Though if the purpose of the user is to edit the website, you should use the “Add a website FTP access user” (regardless of whether you’re using FTP). We should probably update that labeling to not make it seem like it’s just FTP, because I believe it creates a user that can be used with SSH, as well (might require tweaking the shell settings, though). That creates a user with the same UID as the domain owner and sets their home directory to the public_html. No permissions questions there, since they are the domain owner.
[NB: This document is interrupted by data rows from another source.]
import Literature.MathematicalPhysics.QuantumFieldTheory.QCDTransferMatrix

/-!
# Dictionary: the spin-blind and the colour-blind lifts of `wilson_det_transfer_form` are `sliceKron`s
(crux `QuarksAsStableAction.StableActionBridge`, item stmt-QuantumFields-9737, line `Sketch`;
registered stubs `sliceKron_one_spin_apply` and `sliceKron_spinDiag_apply` of the lead skeleton)

The landed Wilson-determinant transfer form (`wilson_det_transfer_form`) works on the index
`TorusSite 3 L × Fin 3 × Fin 4` (site `x`, colour `a`, spin `α`) of one time slice and uses two
explicit `Matrix.of` lifts:

* the colour-blind lift of a `4 × 4` spin matrix `S` (the projectors `P^±`),
  `fun a b => if a.1 = b.1 ∧ a.2.1 = b.2.1 then S a.2.2 b.2.2 else 0`, i.e. `1 ⊗ S`;
* the spin-diagonal lift of a spin-blind matrix `B` on `TorusSite 3 L × Fin 3`,
  `fun a b => if a.2.2 = b.2.2 then B (a.1, a.2.1) (b.1, b.2.1) else 0`, i.e. `B ⊗ 1₄`.

Smit's transfer-matrix vocabulary (`QCDTransferMatrix.lean`) expresses both through

  `sliceKron B Γ := Matrix.of fun p q => B (p.1, p.2.1, p.2.2.1) (q.1, q.2.1, q.2.2.1) * Γ p.2.2.2 q.2.2.2`

on `SliceQuarkVar Nf S = Fin Nf × (TorusSite 3 S × Fin 3 × Fin 4)`, `B` living on
`SliceColourVar Nf S = Fin Nf × (TorusSite 3 S × Fin 3)` (Smit, *Introduction to Quantum Fields
on a Lattice*, §6.5 (6.74)–(6.77): `A = A_red ⊗ 1₄`, `P^± = 1 ⊗ (1 ± γ₄)/2`).  This file records
the two dictionary entries for one flavour (`Nf = 1`, flavour component `0 : Fin 1`):
`sliceKron 1 S` is the colour-blind lift and `sliceKron B 1` is the spin-diagonal lift, entry by
entry.  Both proofs are definitional unfolding of `sliceKron` and `Matrix.one_apply` followed by a
case split on the Kronecker deltas.

[cite: Smit2023, §6.5 (6.74)–(6.77)]
-/

noncomputable section

open MeasureTheory Matrix Literature.MathematicalPhysics.QuantumFieldTheory
  Literature.MathematicalPhysics.QuantumLattice
open Literature.Probability.LatticeModels (TorusSite)

namespace Summit.QuantumFields.QCD.Cruxes.StableActionBridge.Sketch

/-- **Dictionary entry `1 ⊗ S`.**  For one flavour, Smit's `sliceKron 1 S` of a `4 × 4` spin
matrix `S` is, entry by entry, the colour-blind lift `δ_{x,x'} δ_{a,a'} S_{α α'}` used for the
projectors `P^±` in the Wilson-determinant transfer form (site `x`, colour `a`, spin `α`).
[cite: Smit2023, §6.5 (6.77)] -/
theorem sliceKron_one_spin_apply : ∀ (L : ℕ) [NeZero L] (Sm : Matrix (Fin 4) (Fin 4) ℂ) (p q : TorusSite 3 L × Fin 3 × Fin 4), sliceKron (Nf := 1) (S := L) 1 Sm (0, p) (0, q) = (if p.1 = q.1 ∧ p.2.1 = q.2.1 then Sm p.2.2 q.2.2 else 0) := by
  intro L _ Sm p q
  simp only [sliceKron, Matrix.of_apply, Matrix.one_apply, Prod.mk.injEq, true_and, ite_mul,
    one_mul, zero_mul]

/-- **Dictionary entry `B ⊗ 1₄`.**  For one flavour, Smit's `sliceKron B 1` of a spin-blind
matrix `B` is, entry by entry, the spin-diagonal lift `δ_{α,α'} B_{(x,a),(x',a')}` used for
`A = A_red ⊗ 1₄` in the Wilson-determinant transfer form (site `x`, colour `a`, spin `α`).
[cite: Smit2023, §6.5 (6.74)] -/
theorem sliceKron_spinDiag_apply : ∀ (L : ℕ) [NeZero L] (B : Matrix (SliceColourVar 1 L) (SliceColourVar 1 L) ℂ) (p q : TorusSite 3 L × Fin 3 × Fin 4), sliceKron (Nf := 1) (S := L) B 1 (0, p) (0, q) = (if p.2.2 = q.2.2 then B (0, (p.1, p.2.1)) (0, (q.1, q.2.1)) else 0) := by
  intro L _ B p q
  simp only [sliceKron, Matrix.of_apply, Matrix.one_apply, mul_ite, mul_one, mul_zero]

end Summit.QuantumFields.QCD.Cruxes.StableActionBridge.Sketch

end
Actually, looking into this, I’m not sure even I know how to make this kind of user work with SSH. I’m not sure the shell for this is editable in Custom Shells. Weird. I’ll have to ask Jamie.

You may need to configure what kinds of shells are available to FTP-access users are System Customization → Custom Shells.

Hello,

Yes I already did that to allow that user to sftp and the newuser is able to sftp into its own directory but not the main directory of the virtualhost. The user home directory is within /home/mainuser/homes/newuser.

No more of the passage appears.